Крохотного роста, голубоглазый, беззубый человек – вежливо улыбнулся мне, – в синем кителе, под которым рубашка с галстуком, сползающие синие брюки, а на голове огромная, тоже синяя кепка.

Походка была у него почти как у Чарли Чаплина.

– Генрих Адольфович Карчевский, – представился он. – Тоже москвич, здесь с 38-го года.

Голубые глаза у него совсем детские. Он стянул кепку, помахал ею – от жары. Светлые поредевшие пряди были у него зачесаны с затылка на лоб, и там образовался лихой чуб.

Он шел встречать не меня, он торопился – «простите, знаете, много дел».

Я смотрел ему вслед.

Как узнал я потом у его жены, я зашел в библиотеку, его жена, оказывается, библиотекарь и зав. читальней Кира Сергеевна:

– Чего бы достиг Генрих Адольфович, если бы он не работал всю жизнь с детьми, такой он энтузиаст, дети его любят. И сама я, школьницей, бывшая активистка его из Дворца пионеров в Москве.

Здесь я с 46-го, приехала к родителям, когда вышли они из лагеря, я их и хоронила.

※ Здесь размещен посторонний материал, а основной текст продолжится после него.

import Literature.NumberTheory.Automorphic.MeyerRatLogCoordinate
import Literature.NumberTheory.Automorphic.MeyerPiPlusTwoDimensional
import HarnessLib

/-!
# Meyer's global difference representation — proofs, `K = ℚ`: the theta vectors lie in `H₊ ∩ H₋`

Topic `NumberTheory/Automorphic`; namespace `Literature.NumberTheory.Automorphic.Meyer`. Sibling
PROOF file of `MeyerDifferenceRepresentation` (Step B/D of the plan for
`Meyer.spectralRealisation_rat` [Meyer2005, Thm. 5.11]). Combining

* `iMinus_meyerSum_ratTensor_mem_Hplus` (`MeyerRatTheta`): for `G ∈ 𝓢(ℝ)` with `G(0) = 0 = ∫ G`
  and the self-dual `μ`, `(Σ(G ⊗ 1_Ẑ), Σ(G ⊗ 1_Ẑ)) ∈ H₊`;
* `mem_HminusIm_of_fst_sub_snd_eq_zero` (`MeyerPiPlusTwoDimensional`, Meyer's Lemma 5.5 via
  Lemmas 5.3–5.4): a vector of `H₊ + H₋` with equal components lies in `i₋(H₋)`;
* the transfer theorem `mem_Hminus_iff_of_unramified` (`MeyerRatLogCoordinate`),

we obtain:

* `mem_Hminus_of_iMinus_mem_Hplus` — **diagonal vectors of `H₊` lie in `H₋`** (any `K`), so that
  `{h | (h, h) ∈ H₊} = H₊ ∩ H₋` read inside `H₋`;
* `exists_isAddHaarMeasure_measure_adeleFundamentalDomain_eq_one` — the self-dual normalisation
  exists (any `K`);
* **`meyerSum_ratTensor_mem_Hminus`** — `h_G = Σ(G ⊗ 1_Ẑ) ∈ H₋` (`K = ℚ`), i.e. `h_G ∈ H₊ ∩ H₋`:
  the explicit supply of vectors of `H₊ ∩ H₋` for the lower bound `mult(|x|^s, π₋) ≥ ord_s Λ`;
* **`contDiff_and_bounds_theta_logCoordinate`** — the classical consequence on the real line: for
  `G ∈ 𝓢(ℝ)` with `G(0) = 0 = ∫ G` and every `α ∈ ℝ`, the function
  `y ↦ e^{αy} ∑_{n ≠ 0} G(n e^y)` is smooth and `sup_y (1+|y|)^β ‖∂ⁿ(…)‖ < ∞` for all `n, β` — the
  theta series `∑_{n≠0} G(nt)` decays faster than any power of `t` at `0` AND `∞` with all
  `t∂_t`-derivatives (usually proved from `θ_G(1/t) = t θ_{Ĝ}(t)`; here it drops out of the adelic
  theory) [Meyer2005, §5.7: "the Fourier–Laplace transform of `h` is holomorphic on all of `Ĉ_K`…"].

Everything is proved; no definitions, no named facts.

## References

* R. Meyer, *On a representation of the idele class group related to primes and zeros of
  L-functions*, Duke Math. J. 127 (2005) = arXiv:math/0311468, Lemma 5.5, §5.7 [Meyer2005].
-/

noncomputable section

open MeasureTheory MeasureTheory.Measure NumberField IsDedekindDomain
open scoped NNReal ENNReal ContDiff

namespace Literature.NumberTheory.Automorphic.Meyer

/-! ### Diagonal vectors of `H₊` lie in `H₋` -/

section General

variable {K : Type} [Field K] [NumberField K]

/-- `i₋ f = (f, f)` is injective. [folklore] -/
theorem iMinus_injective : Function.Injective (iMinus K) := fun f g h => by
  have h1 := congrArg Prod.fst h
  rwa [iMinus_apply, iMinus_apply] at h1

variable [MeasurableSpace (AdeleRing (𝓞 K) K)] [BorelSpace (AdeleRing (𝓞 K) K)]
  (μ : Measure (AdeleRing (𝓞 K) K)) [μ.IsAddHaarMeasure]

/-- **Diagonal vectors of `H₊` lie in `H₋`**: if `(h, h) ∈ H₊` then `h ∈ H₋` (so `(h, h) ∈ H₊ ∩ H₋`);
from `H₊ ⊆ 𝒮_{(1,∞)} ⊕ 𝒮_{(-∞,0)}` and `𝒮_{(1,∞)} ∩ 𝒮_{(-∞,0)} ⊆ H₋` [Meyer2005, Lemma 5.5].
[cite: Meyer2005, Lemma 5.5] -/
theorem mem_Hminus_of_iMinus_mem_Hplus {h : IdeleClassGroup K → ℂ} (hh : iMinus K h ∈ Hplus K μ) :
    h ∈ Hminus K := by
  have hsum : iMinus K h ∈ Hsum K μ := Submodule.mem_sup_left hh
  have h0 : (iMinus K h).1 - (iMinus K h).2 = 0 := by
    rw [iMinus_apply]
    exact sub_self _
  obtain ⟨f, hf, hfh⟩ := Submodule.mem_map.mp (mem_HminusIm_of_fst_sub_snd_eq_zero μ hsum h0)
  rw [← iMinus_injective hfh]
  exact hf

omit [MeasurableSpace (AdeleRing (𝓞 K) K)] [BorelSpace (AdeleRing (𝓞 K) K)] μ in
/-- **The self-dual normalisation exists**: some additive Haar measure on `𝔸_K` gives Tate's
fundamental domain measure `1` (`0 < μ₀(D) < ∞` for any Haar `μ₀`; rescale). [cite: Meyer2005, §5.1] -/
theorem exists_isAddHaarMeasure_measure_adeleFundamentalDomain_eq_one (K : Type) [Field K] [NumberField K]
    [MeasurableSpace (AdeleRing (𝓞 K) K)] [BorelSpace (AdeleRing (𝓞 K) K)] :
    ∃ μ : Measure (AdeleRing (𝓞 K) K), μ.IsAddHaarMeasure ∧ μ (adeleFundamentalDomain K) = 1 := by
  haveI := locallyCompactSpace_adeleRing' K
  haveI := secondCountableTopology_adeleRing K
  set μ₀ : Measure (AdeleRing (𝓞 K) K) := Measure.addHaar with hμ₀
  have hpos := measure_adeleFundamentalDomain_pos K μ₀
  have hlt := measure_adeleFundamentalDomain_lt_top K μ₀
  refine ⟨(μ₀ (adeleFundamentalDomain K))⁻¹ • μ₀, ?_, ?_⟩
  · exact IsAddHaarMeasure.smul μ₀ (ENNReal.inv_ne_zero.mpr hlt.ne) (ENNReal.inv_ne_top.mpr hpos.ne')
  · rw [Measure.smul_apply, smul_eq_mul, ENNReal.inv_mul_cancel hpos.ne' hlt.ne]

end General

/-! ### `K = ℚ`: `h_G = Σ(G ⊗ 1_Ẑ) ∈ H₋` and its consequence on the real line -/

section Rat

variable [MeasurableSpace (AdeleRing (𝓞 ℚ) ℚ)] [BorelSpace (AdeleRing (𝓞 ℚ) ℚ)]
  (μ : Measure (AdeleRing (𝓞 ℚ) ℚ)) [μ.IsAddHaarMeasure]

/-- **`h_G = Σ(G ⊗ 1_Ẑ) ∈ H₋`** for `G ∈ 𝓢(ℝ)` with `G(0) = 0 = ∫ G` (and the self-dual `μ` in the
definition of `H₊`): the theta vectors lie in `H₊ ∩ H₋`. [cite: Meyer2005, Lemma 5.5] -/
theorem meyerSum_ratTensor_mem_Hminus (hμ : μ (adeleFundamentalDomain ℚ) = 1) (G : SchwartzMap ℝ ℂ)
    (h0 : G 0 = 0) (hG : ∫ t : ℝ, G t = 0) : meyerSum ℚ (ratTensor G) ∈ Hminus ℚ :=
  mem_Hminus_of_iMinus_mem_Hplus μ (iMinus_meyerSum_ratTensor_mem_Hplus μ hμ G h0 hG)

omit [MeasurableSpace (AdeleRing (𝓞 ℚ) ℚ)] [BorelSpace (AdeleRing (𝓞 ℚ) ℚ)] μ in
/-- **Theta series in the logarithmic coordinate are super-Schwartz**: for `G ∈ 𝓢(ℝ)` with
`G(0) = 0 = ∫ G` and every `α ∈ ℝ`, `y ↦ e^{αy} ∑_{n ∈ ℤ, n ≠ 0} G(n e^y)` is smooth with
`sup_y (1+|y|)^β ‖∂ⁿ_y (e^{αy} ∑_{n≠0} G(n e^y))‖ < ∞` for all `n, β ∈ ℕ`.
[cite: Meyer2005, §5.7] -/
theorem contDiff_and_bounds_theta_logCoordinate (G : SchwartzMap ℝ ℂ) (h0 : G 0 = 0)
    (hG : ∫ t : ℝ, G t = 0) (α : ℝ) :
    ContDiff ℝ ∞ (fun y : ℝ => (∑' n : ℤ, if n = 0 then (0 : ℂ) else G (n * Real.exp y)) * (Real.exp (α * y) : ℂ)) ∧
      ∀ n β : ℕ, ∃ C : ℝ, ∀ y : ℝ,
        (1 + |y|) ^ β * ‖iteratedFDeriv ℝ n
          (fun y : ℝ => (∑' n : ℤ, if n = 0 then (0 : ℂ) else G (n * Real.exp y)) * (Real.exp (α * y) : ℂ)) y‖ ≤ C := by
  letI : MeasurableSpace (AdeleRing (𝓞 ℚ) ℚ) := borel _
  haveI : BorelSpace (AdeleRing (𝓞 ℚ) ℚ) := ⟨rfl⟩
  obtain ⟨μ, hμH, hμ⟩ := exists_isAddHaarMeasure_measure_adeleFundamentalDomain_eq_one ℚ
  haveI := hμH
  have hunr : ∀ u ∈ integralFiniteUnits ℚ, ∀ x,
      meyerSum ℚ (ratTensor G) (x * finiteUnitClass ℚ u) = meyerSum ℚ (ratTensor G) x :=
    fun u hu x => meyerSum_ratTensor_mul_finiteUnitClass (G : ℝ → ℂ) hu x
  have h := (mem_Hminus_iff_of_unramified hunr).mp (meyerSum_ratTensor_mem_Hminus μ hμ G h0 hG) α
  simp only [meyerSum_ratTensor_eq, classNorm_posClass] at h
  exact h

end Rat

end Literature.NumberTheory.Automorphic.Meyer
import Summits.BirchSwinnertonDyer.BirchSwinnertonDyer.Theorems.SignedLowerHalvesSprungLowerDivisibilityAtThreeIotaDoorContraOrbitTelescope
import Summits.BirchSwinnertonDyer.BirchSwinnertonDyer.Theorems.SignedLowerHalvesSprungLowerDivisibilityAtThreeIotaDoorContraOrbitKato
import Summits.BirchSwinnertonDyer.BirchSwinnertonDyer.Theorems.SignedLowerHalvesSprungLowerDivisibilityAtThreeIotaDoorContraOrbitExcess
import Summits.BirchSwinnertonDyer.BirchSwinnertonDyer.Theorems.SignedLowerHalvesSprungLowerDivisibilityAtThreeIotaDoorContraClosedOfPTMatar
import HarnessLib
import Summits.AtomisticToContinuum.Crystallization.Theorems.HcpThetaUniversalityBarlowThetaDominance
import Summits.AtomisticToContinuum.Crystallization.Theorems.HcpThetaUniversalityThetaMaxImpliesSutherlandBound
import Summits.AtomisticToContinuum.Crystallization.Theorems.MinMeanCycleStackingLockBarlowEnergyIdentification

/-!
# `SutherlandBound` (stmt-AtomisticToContinuum-3268) within the Barlow class: hcp has the largest `r⁻⁶` site energy

The item `SutherlandBound` ("hcp maximises the van der Waals attraction `Σ r⁻⁶` among all unit
sphere packings of `ℝ³`") is open.  This file proves it for the physically relevant competitors,
the close-packed polytypes (Barlow stackings): for every Hägg word `s`, all spacings `a, h > 0`
and every layer `m`,

`barlowSiteEnergy (r ↦ r⁻⁶) a h s m ≤ barlowSiteEnergy (r ↦ r⁻⁶) a h alternatingHagg 0`

(`barlowSiteEnergy_invSix_le_alternating`) — the `r⁻⁶` analogue of the Gaussian
`BarlowThetaDominance` (stmt-5060, `barlowSiteEnergy_gauss_le_alternating`), i.e. the lattice-sum
comparison "hcp beats fcc and every other stacking for the London dispersion energy"
(Kihara–Koba 1952; Stillinger 2001) made rigorous for ALL stackings and sitewise.

Proof.  By Bernstein/Euler, `d⁻⁶ = ∫₀^∞ ½ t² e^{-t d²} dt`, so by Tonelli (in `ℝ≥0∞`) the `r⁻⁶`
interaction of a site with a layer at distance `k ≠ 0` and lateral class `δ` is
`Φ₆(δ, k) = ∫₀^∞ ½ t² e^{-t (k h)²} Θ_δ(t) dt` with the planar Gaussian sums
`Θ_δ(t) = Σ_{ij} e^{-t ‖i u + j v + δ w‖²}` (`ofReal_layerInteraction_invSix_eq_lintegral`).
Banaszczyk's coset inequality `Θ_N ≤ Θ_A` (`layerInteraction_one_zero_le`) then gives that the
couplings `J_k = Φ₆(A, k) − Φ₆(N, k)` are `≥ 0` and non-increasing in `k ≥ 1`
(`barlowCoupling_invSix_nonneg`, `barlowCoupling_invSix_succ_le`), and the monotone pairing of
`BarlowThetaDominance` (`tsum_ite_le_tsum_ite_even`: a Hägg word never aligns two consecutive
ranges) concludes exactly as in the Gaussian case.  Summability of the `r⁻⁶` layer sums is that of
the Bravais lattice `ℤ u + ℤ v + ℤ h e₃` seen from `−δ w` (`summable_layerInteraction_invSix`).

[folklore]
-/

noncomputable section

namespace Summit.AtomisticToContinuum.Crystallization.Theorems

open MeasureTheory Set
open scoped ENNReal
open Literature.MathematicalPhysics.StatisticalMechanics
open Summit.AtomisticToContinuum.Crystallization.Theorems.PricedHcpWindowsSitewise
  (not_haggAligned_succ)
open Summit.AtomisticToContinuum.Crystallization.Theorems.BarlowTheta
  (tsum_ite_le_tsum_ite_even not_haggAligned_sub_succ linearIndependent_triangularVec
    layerInteraction_one_zero_le)

variable {a h : ℝ}

/-! ## Summability of the `r⁻⁶` sums over a Barlow stacking -/

/-- **`r⁻⁶` is summable over a periodic Barlow stacking in the parametrisation by `ℤ³`**
(`a, h > 0`, `s` `p`-periodic): from any point `x` of `ℝ³` (the possible term `y = x` is
`0⁻¹ ^ 6 = 0`). [folklore] -/
theorem summable_invSix_barlowPos (ha : 0 < a) (hh : 0 < h) {s : ℤ → ℤ} {p : ℕ} (hp : p ≠ 0)
    (hs : ∀ i, s (i + p) = s i) (x : EuclideanSpace ℝ (Fin 3)) :
    Summable fun q : ℤ × ℤ × ℤ => (dist x (barlowPos a h s q.1 q.2.1 q.2.2))⁻¹ ^ 6 := by
  set P := barlowPeriodicConfiguration s ha.ne' hh.ne' hp hs with hPdef
  have hP : P.points = barlowStacking a h s := barlowPeriodicConfiguration_points s ha.ne' hh.ne' hp hs
  have hF := P.summable_inv_pow_six_dist (by norm_num) x
  set g : ℤ × ℤ × ℤ → EuclideanSpace ℝ (Fin 3) := fun q => barlowPos a h s q.1 q.2.1 q.2.2
    with hgdef
  have hg : Function.Injective g := barlowPos_injective ha hh s
  have hS : (g ⁻¹' {x}).Finite := (Set.subsingleton_singleton.preimage hg).finite
  have hmem : ∀ q, g q ∈ P.points := fun q => by
    rw [hP]
    exact barlowPos_mem _ _ _
  let φ : ↥(g ⁻¹' {x})ᶜ → {y // y ∈ P.points ∧ y ≠ x} :=
    fun c => ⟨g c.1, hmem c.1, fun hc => c.2 hc⟩
  have hφ : Function.Injective φ := by
    intro c c' hcc'
    have h1 : g c.1 = g c'.1 := congrArg Subtype.val hcc'
    exact Subtype.ext (hg h1)
  have h1 : Summable ((fun y : {y // y ∈ P.points ∧ y ≠ x} => (dist x y.1)⁻¹ ^ 6) ∘ φ) :=
    hF.comp_injective hφ
  have h2 : Summable ((fun q : ℤ × ℤ × ℤ => (dist x (g q))⁻¹ ^ 6) ∘
      ((↑) : ↥(g ⁻¹' {x})ᶜ → ℤ × ℤ × ℤ)) := h1
  exact hS.summable_compl_iff.1 h2

/-- The `r⁻⁶` sum over the Bravais lattice `ℤ u + ℤ v + ℤ h e₃` seen from `−δ w` is summable:
`(k, i, j) ↦ ‖layerVec a h δ k i j‖⁻⁶` is summable over `ℤ³`. [folklore] -/
theorem summable_invSix_layerVec (ha : 0 < a) (hh : 0 < h) (δ : ℤ) :
    Summable fun q : ℤ × ℤ × ℤ => ‖layerVec a h δ q.1 q.2.1 q.2.2‖⁻¹ ^ 6 := by
  have hs : ∀ i : ℤ, (fun _ : ℤ => (0 : ℤ)) (i + (1 : ℕ)) = (fun _ : ℤ => (0 : ℤ)) i :=
    fun _ => rfl
  have hF := summable_invSix_barlowPos (s := fun _ : ℤ => (0 : ℤ)) (p := 1) ha hh one_ne_zero hs
    (-((δ : ℝ) • barlowOffset a))
  exact hF.congr fun q => by rw [dist_neg_smul_barlowOffset_barlowPos]

/-- Each layer sum `(i, j) ↦ ‖layerVec a h δ k i j‖⁻⁶` is summable. [folklore] -/
theorem summable_invSix_layerVec_layer (ha : 0 < a) (hh : 0 < h) (δ k : ℤ) :
    Summable fun ij : ℤ × ℤ => ‖layerVec a h δ k ij.1 ij.2‖⁻¹ ^ 6 :=
  (summable_invSix_layerVec ha hh δ).prod_factor k

/-- **The `r⁻⁶` layer interactions are summable over the layer distance** (`a, h > 0`, any
lateral class `δ`); in particular the aligned and non-aligned interactions `Φ_A = Φ₆(0, ·)`,
`Φ_N = Φ₆(1, ·)` are. [folklore] -/
theorem summable_layerInteraction_invSix (ha : 0 < a) (hh : 0 < h) (δ : ℤ) :
    Summable fun k : ℕ => layerInteraction (fun r => r⁻¹ ^ 6) a h δ k := by
  have hG : Summable fun k : ℤ => layerInteraction (fun r => r⁻¹ ^ 6) a h δ k :=
    (summable_invSix_layerVec ha hh δ).prod
  exact hG.comp_injective Nat.cast_injective

/-- The planar Gaussian sums `(i, j) ↦ e^{-t ‖i u + j v + δ w‖²}` are summable (`a ≠ 0`,
`t > 0`). [folklore] -/
theorem summable_gauss_layerVec (ha : a ≠ 0) {t : ℝ} (ht : 0 < t) (h' : ℝ) (δ : ℤ) :
    Summable fun ij : ℤ × ℤ => Real.exp (-t * ‖layerVec a h' δ 0 ij.1 ij.2‖ ^ 2) := by
  have hS := Literature.Algebra.EuclideanLattices.summable_exp_neg_mul_norm_zsmul_add_zsmul_sub_sq
    (linearIndependent_triangularVec ha) ht (-((δ : ℝ) • barlowOffset a))
  refine hS.congr fun ij => ?_
  simp only [layerVec, sub_neg_eq_add, Int.cast_zero, zero_smul, add_zero]

/-! ## Bernstein representation of the `r⁻⁶` layer sums -/

/-- Pythagoras for the layer vectors: `‖i u + j v + δ w + k h e₃‖² = ‖i u + j v + δ w‖² + (k h)²`.
[folklore] -/
theorem norm_layerVec_sq_eq (a h : ℝ) (δ k i j : ℤ) :
    ‖layerVec a h δ k i j‖ ^ 2 = ‖layerVec a h δ 0 i j‖ ^ 2 + ((k : ℝ) * h) ^ 2 := by
  rw [norm_layerVec, norm_layerVec, Real.sq_sqrt (by positivity), Real.sq_sqrt (by positivity)]
  push_cast
  ring

/-- Off the central layer the layer vectors are non-zero: `‖layerVec a h δ k i j‖ > 0` for
`k ≠ 0`, `h ≠ 0`. [folklore] -/
theorem norm_layerVec_pos (a : ℝ) {h : ℝ} (hh : h ≠ 0) (δ : ℤ) {k : ℤ} (hk : k ≠ 0) (i j : ℤ) :
    0 < ‖layerVec a h δ k i j‖ := by
  have h1 : 0 < ((k : ℝ) * h) ^ 2 := by
    have : (k : ℝ) * h ≠ 0 := mul_ne_zero (Int.cast_ne_zero.2 hk) hh
    positivity
  have h2 : 0 < ‖layerVec a h δ k i j‖ ^ 2 := by
    rw [norm_layerVec_sq_eq]
    linarith [sq_nonneg ‖layerVec a h δ 0 i j‖]
  rcases (norm_nonneg (layerVec a h δ k i j)).eq_or_lt with h0 | h0
  · rw [← h0] at h2
    norm_num at h2
  · exact h0

/-- **Bernstein representation, `ℝ≥0∞` form.** For `k ≠ 0`:
`Φ₆(δ, k) = ∫₀^∞ ½ t² e^{-t (k h)²} · Σ_{ij} e^{-t ‖i u + j v + δ w‖²} dt`
(Euler's integral termwise and Tonelli). [folklore] -/
theorem ofReal_layerInteraction_invSix_eq_lintegral (ha : 0 < a) (hh : 0 < h) (δ : ℤ) {k : ℤ}
    (hk : k ≠ 0) :
    ENNReal.ofReal (layerInteraction (fun r => r⁻¹ ^ 6) a h δ k) =
      ∫⁻ t in Ioi (0 : ℝ), ENNReal.ofReal (1 / 2 * t ^ 2 * Real.exp (-t * ((k : ℝ) * h) ^ 2)) *
        ∑' ij : ℤ × ℤ, ENNReal.ofReal (Real.exp (-t * ‖layerVec a h δ 0 ij.1 ij.2‖ ^ 2)) := by
  unfold layerInteraction
  rw [ENNReal.ofReal_tsum_of_nonneg (fun ij => by positivity)
    (summable_invSix_layerVec_layer ha hh δ k)]
  have hpos : ∀ ij : ℤ × ℤ, 0 < ‖layerVec a h δ k ij.1 ij.2‖ := fun ij =>
    norm_layerVec_pos a hh.ne' δ hk ij.1 ij.2
  have hmeas : ∀ ij : ℤ × ℤ, AEMeasurable (fun t : ℝ =>
      ENNReal.ofReal (1 / 2 * t ^ 2 * Real.exp (-t * ‖layerVec a h δ k ij.1 ij.2‖ ^ 2)))
        (volume.restrict (Ioi (0 : ℝ))) := fun ij => by fun_prop
  calc ∑' ij : ℤ × ℤ, ENNReal.ofReal (‖layerVec a h δ k ij.1 ij.2‖⁻¹ ^ 6)
      = ∑' ij : ℤ × ℤ, ∫⁻ t in Ioi (0 : ℝ),
          ENNReal.ofReal (1 / 2 * t ^ 2 * Real.exp (-t * ‖layerVec a h δ k ij.1 ij.2‖ ^ 2)) :=
        tsum_congr fun ij => (lintegral_half_sq_mul_exp_neg_mul_sq (hpos ij)).symm
    _ = ∫⁻ t in Ioi (0 : ℝ), ∑' ij : ℤ × ℤ,
          ENNReal.ofReal (1 / 2 * t ^ 2 * Real.exp (-t * ‖layerVec a h δ k ij.1 ij.2‖ ^ 2)) :=
        (lintegral_tsum hmeas).symm
    _ = ∫⁻ t in Ioi (0 : ℝ), ∑' ij : ℤ × ℤ,
          ENNReal.ofReal (1 / 2 * t ^ 2 * Real.exp (-t * ((k : ℝ) * h) ^ 2)) *
            ENNReal.ofReal (Real.exp (-t * ‖layerVec a h δ 0 ij.1 ij.2‖ ^ 2)) := by
        refine lintegral_congr fun t => tsum_congr fun ij => ?_
        rw [← ENNReal.ofReal_mul (by positivity)]
        congr 1
        rw [norm_layerVec_sq_eq, show -t * (‖layerVec a h δ 0 ij.1 ij.2‖ ^ 2 + ((k : ℝ) * h) ^ 2) =
          -t * ((k : ℝ) * h) ^ 2 + -t * ‖layerVec a h δ 0 ij.1 ij.2‖ ^ 2 by ring, Real.exp_add]
        ring
    _ = _ := lintegral_congr fun t => ENNReal.tsum_mul_left

/-- **Banaszczyk's inequality in `ℝ≥0∞`**: the planar Gaussian sum seen from a hole is at most that
seen from a lattice point, `Σ e^{-t‖i u + j v + w‖²} ≤ Σ e^{-t‖i u + j v‖²}` (`t > 0`). [folklore] -/
theorem tsum_ofReal_gauss_layerVec_one_le (ha : a ≠ 0) {t : ℝ} (ht : 0 < t) (h' : ℝ) :
    ∑' ij : ℤ × ℤ, ENNReal.ofReal (Real.exp (-t * ‖layerVec a h' 1 0 ij.1 ij.2‖ ^ 2)) ≤
      ∑' ij : ℤ × ℤ, ENNReal.ofReal (Real.exp (-t * ‖layerVec a h' 0 0 ij.1 ij.2‖ ^ 2)) := by
  rw [← ENNReal.ofReal_tsum_of_nonneg (fun _ => (Real.exp_pos _).le) (summable_gauss_layerVec ha ht h' 1),
    ← ENNReal.ofReal_tsum_of_nonneg (fun _ => (Real.exp_pos _).le) (summable_gauss_layerVec ha ht h' 0)]
  exact ENNReal.ofReal_le_ofReal (layerInteraction_one_zero_le ht ha h')

/-! ## The `r⁻⁶` interlayer couplings -/

/-- `r⁻⁶` layer interactions are non-negative. [folklore] -/
theorem layerInteraction_invSix_nonneg (a h : ℝ) (δ k : ℤ) :
    0 ≤ layerInteraction (fun r => r⁻¹ ^ 6) a h δ k :=
  tsum_nonneg fun _ => by positivity
import Mathlib
import HarnessLib
import Summits.HubbardSuperconductivity.HubbardSuperconductivity.Theorems.KLProgrammeC4aLoopCircleCanonicalMidSMF

/-!
# Route `KLProgramme` — crux C4a, S3 brick (B4) «(B4)-UMK1», «(U1)-M-LAW» kernel side, part 25: `loopCircle_twoArcs_integral_ppMidS_le_canonical_mf` at `sκ := ppSplitProfile t₁`, `C := Cᴹ(B₁,B₂,B₃,t₁)`

Cell `gate-hubbard-kl`, seat hubbard-kl-k3c3-p1 (g17; row «δμ-flow with klAngularMean constant piece»), owner split (R321)(B): the law chain is k3c3-p3's (g34/g35
`…Middle` files), the kernel side this seat's.  ONE PARTITION `P = A_s + swap A_s + M_s` (p704596): **`loopCircle_twoArcs_integral_ppMidSSplit_le_canonical_mf`** = `loopCircle_twoArcs_integral_ppMidS_le_canonical_mf` at `sκ := ppSplitProfile t₁`, `C := Cᴹ(B₁,B₂,B₃,t₁)` (`ppSplit_rowConstsMidS`): kernel inputs `βT Λ B₁ B₂ B₃ t₁ lo` only
(zero kernel rows).  Generated from the tree text by HOME/hubbard-kl-k3c3-p1/g17-gen_midS.py.
Pure real analysis on Literature objects; nothing asserts (C), K3, the window or superconductivity.
References: BGM 2006 §2.4 (2.36) [cite: BenfattoGiulianiMastropietro2006]; FST II CPAM 51 (1998) §3 [cite: FeldmanSalmhoferTrubowitz1998].
-/

noncomputable section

(Такая она искренняя, интеллигентная молодая женщина, красивая, вернее, не то что даже красивая, а очень милая. У них с мужем дочь 17 лет, десятиклассница. Я тоже ее видел потом. Хорошенькая и своенравная, хочет стать режиссером, поехать в Ленинград учиться.

Мне показалось, что она страдает, что отец у нее чудак, и не понимает она мать, ее бывшего идеализма и странной ее доброты.)

– А какие у нас здесь были учителя, – вспоминает Кира Сергеевна, – какой театр, какие интереснейшие были люди. Потом все, когда стало можно, уехали, конечно.

Нет, хорошо работать на одном месте. Но… Для Генриха Адольфовича нет ничего важнее созданного им парка и детей. Важно быть на одном месте. А мне иногда хочется тоже уехать. Куда-нибудь. Навсегда. Но я теперь тоже никуда уже не уеду… Нет, не в большой город, в маленький, в большом уже не смогу жить…

26/VI – 70 г.

Приехала Эля Добрида, сотрудник Юлия, и я превращаюсь в Некосуева.

Эля выпорхнула из автобуса в легком цветастом платье, в босоножках, словно не в архивах трудиться, а на дачную вольную жизнь.

Но это мимолетное было впечатление. Знакомясь, понял: умный, серьезный она человек, да еще кандидат наук, а «дачный» независимый вид от неуверенности скорее – кто встретит, и… от застенчивости, что понятно не стало сразу.

До этого удалось оформить вертолет для партии Юлия. Сперва, конечно, вылупили на меня глаза, никакой экспедиции – такого и в голову не приходило. Но авторитет Союза писателей (показал командировку) был на недосягаемой высоте.

Теперь, когда выполнил «невозможное» и когда погружу их в вертолет, могу отправляться сам по себе по Печоре, по поселкам и деревням печорским. Впереди у меня еще месяц. Сам Юлий с остальными ребятами плывет где-то на плотах и должен присоединиться к нам здесь.

От Гишки получил несколько дней назад большое подробное письмо. Такой родной кутя. Острит: «Может быть, моделирование жизни у тебя и получается, но ты ведь зовешься Витей Некосуевым, и как самый молодой, то прежде всего бегаешь, наверно, для всех за водкой?» В общем, порадовал меня ребенок.

3/VII – 70 г.

Десять дней я уже в Ухте. И пока нет Юлия со товарищами, наша с Элей задача подготовить необходимые для общей работы данные из фондов здешнего института (углубляться какие данные, не буду).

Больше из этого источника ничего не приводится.